WHAT YOU NEED TO DO. Scan the listing below. Copy each line that contains "hrepℋ".
----- MATERIALS PROVIDED -----
import Literature.AnabelianGeometry.SemiGraphs.ArithThm54iiiUmbrellaOfChartDict
import Literature.AnabelianGeometry.SemiGraphs.ArithIotaOfChartDictOuterModel
import Literature.AnabelianGeometry.SemiGraphs.ArithTemperedGroupOfOuterAction
import Literature.AnabelianGeometry.SemiGraphs.ArithChartBranchActionOuter
import Literature.AnabelianGeometry.SemiGraphs.ArithThm54OfBranchAction
import HarnessLib

/-!
# [SemiAnbd] Thm 5.4 (iii), COMPATIBLE reading, AT THE OUTER MODELS `π₁^temp(𝔾) ⋊^out Π_A`,
# `π₁^temp(ℍ′) ⋊^out Π_{A′}` — the junction-v5 umbrella with the structural producers bound by name
# (corollary-integrator, (iii) v1; proof-only)

Mochizuki, *Semi-graphs of anabelioids*, Publ. RIMS **42** (2006) 221–322, §0 p. 5 (`G ⋊^out J`), §5 Def 5.1 (i)
p. 62, Prop 5.2 (iv) p. 64 ("natural exact sequences `1 → Π^temp_𝒢 → Π^temp_𝔊 → Π_A → 1`"), Def 5.3 p. 65,
Thm 5.4 (iii) p. 66 [cite: MochizukiSemiAnbd2006, Thm 5.4 (iii), p. 66].

PROOF-ONLY file (abc-iut cell, layer L3, sub-DAG `plan/L3/SUBDAG-SemiAnbd-Thm54.md`; row «T54·COROLLARY-INTEGRATOR»,
corollary (iii) per the L3 lead's α81/α85 «binds p436919»; seat abc-iut-w4-d089 gen 6).  No definition, no new
named fact, no producer restated.  abc-iut-w5-d141's junction v5
`arithQuasiGeometricCorrespondenceStatementCompat_ofChartDict` (ArithThm54iiiUmbrellaOfChartDict.lean, p436919) is
[SemiAnbd] Thm 5.4 (iii) (compatible reading, abc-iut-w4-d083's `ArithQuasiGeometricCorrespondenceStatementCompat`)
at the PRODUCED decomposition data over two tempered charts `c𝒢`, `cℋ`, for ABSTRACT arithmetic tempered groups
`Gtp ⊇ ι_𝔾(π₁^temp 𝔾)`, `Htp ⊇ ι_ℍ(π₁^temp ℍ′)` with augmentations to `Π_A`, `Π_{A′}` (`e : Π_A ≅ Π_{A′}`).  Here
both are INSTANTIATED at the cell's algebraic model of Prop 5.2 (iv) (abc-iut-w4-d082 / abc-iut-L3-d2,
ArithTemperedGroupOfOuterAction.lean): `Gtp := π₁^temp(𝔾) ⋊^out_{ρ_𝔾} Π_A`, `Htp := π₁^temp(ℍ′) ⋊^out_{ρ_ℍ} Π_{A′}`
along outer actions `ρ_𝔾 : Π_A → Out π₁^temp(𝔾)`, `ρ_ℍ : Π_{A′} → Out π₁^temp(ℍ′)` over base actions on the
underlying semi-graphs, with `ι := toOuterSemidirectProduct`, `aug := outerSemidirectProductSnd` — `ℍ′`'s model
over ITS OWN arithmetic quotient `Π_{A′}` (print-faithful), the umbrella's `e⁻¹ ∘ aug_ℍ` currency being reached
by TRANSPORT ALONG `e` (first section: `IsArithAmple`, `IsArithMaximalCompact`, Thm 5.4 (ii)'s and Rmk 5.3.1's
statements and abc-iut-w4-d053's `ArithChartAction` are invariant under post-composition of the augmentation
with an isomorphism of topological groups).  BOUND BY NAME:

* `ι_𝔾`, `ι_ℍ` injective, `range ι = Ker aug`, `aug_𝔾` surjective := `outerAction_exact` (temp-slimness);
* the two `ArithChartAction`s := abc-iut-w4-d082's `arithChartAction_outerAction` from the Def 5.1 (i) design data
  `hV hE hopen` / `hV′ hE′ hopen′` (Prop 3.6 (iv) at `ρ(a)` on verticial / edge-like subgroups, Def 5.1 (i)(c)),
  transported along `e` on the `ℍ′` side;
* `hact𝒢` / `hactℋ` («conjugation by `γ ∈ Π^temp_𝔊` on `ι(π₁^temp 𝔾)` represents `(F (aug γ))^*`») :=
  abc-iut-w5-d141's `hact_outerSemidirectProduct` (ArithIotaOfChartDictOuterModel.lean, p437103) from its
  representative data `hrep𝒢` / `hrepℋ` (Prop 3.6 (iv) at `ρ(a)` in chart-pull-back currency);
* Thm 3.7 (iii) at `𝔾` and at `ℍ′` := `compactInVerticialAt_of_finiteGraph'` (FINITE graphs of anabelioids —
  the case [IUTchI] consumes; abc-iut-L3-t8 / abc-iut-w4-d064);
* the branch commensurators of p. 65 (`hcommB`, `hcommB′`: `C(Π^temp_{𝔊,b} ∩ Ker aug) = Π^temp_{𝔊,b}`) :=
  `ArithChartBranchAction.hcommB_At` (ArithThm54OfBranchAction.lean) over abc-iut-w4-d082's branch-granular
  `arithChartBranchAction_outerAction` (design datum `hBR`, Thm 5.4's frame `noSwitchBase`).

KEPT as binders ((iii) v1; each with its owner): the TOPOLOGY-dependent items of the two outer models — instance
binders `[TopologicalSpace Gtp]`, `[TopologicalSpace Htp] [IsTopologicalGroup Htp] [T2Space Htp]`, `ι_𝔾` continuous,
`ι_ℍ` an embedding, `aug_ℍ` continuous (abc-iut-w6-d070's `arithLevelTopology` package supplies them — v2 pins the
topology exactly as `ArithThm54CapstonesChartLevelTopology.lean` does); Thm 5.4 (ii) and Rmk 5.3.1 at the two
outer models (`hIIG hIIH hRG hRH`, NATIVELY over `Π_A` resp. `Π_{A′}` — the conclusions of this seat's
`arithMaximalCompactStatement_outerAction_piPresentation_levelTopology_of_branchPair` /
`…_chart_of_producers_levelTopology` and of abc-iut-w4-d040's `verticialEdgeLikeCompactAmple_outerAction_cosetTowerC`);
and the umbrella's own design / dictionary binders VERBATIM (the arithmetic `B^temp`: `btemp hcont hover hbtempφ`;
the dictionary (D1)/(D2): `dict θd hlo φc hφc hfaith hfull`; the graph actions with representatives:
`F𝒢 θ𝒢 hrep𝒢 hpre`, `Fℋ θℋ hrepℋ hpost` — `ℍ′`'s natively indexed by `Π_{A′}`; the Def 5.1 (i) design data
`hV hE hopen hBR` ×2 and Thm 5.4's frame `noSwitchBase` ×2 — SHARED with the (i)/(ii) board; the Cor 3.9 frames
`h𝒢 hℋ`; `e` continuous).  Nothing beyond composition and transport is proved
here; typed ≠ proved for the inputs; this is Thm 5.4 (iii) for OUR tower decompositions; no side taken on
[IUTchIII] Cor. 3.12.
-/

namespace Literature.AnabelianGeometry.SemiGraphs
-----
EXERCISE ANSWER.
  representative data `hrep𝒢` / `hrepℋ` (Prop 3.6 (iv) at `ρ(a)` in chart-pull-back currency);
`F𝒢 θ𝒢 hrep𝒢 hpre`, `Fℋ θℋ hrepℋ hpost` — `ℍ′`'s natively indexed by `Π_{A′}`; the Def 5.1 (i) design data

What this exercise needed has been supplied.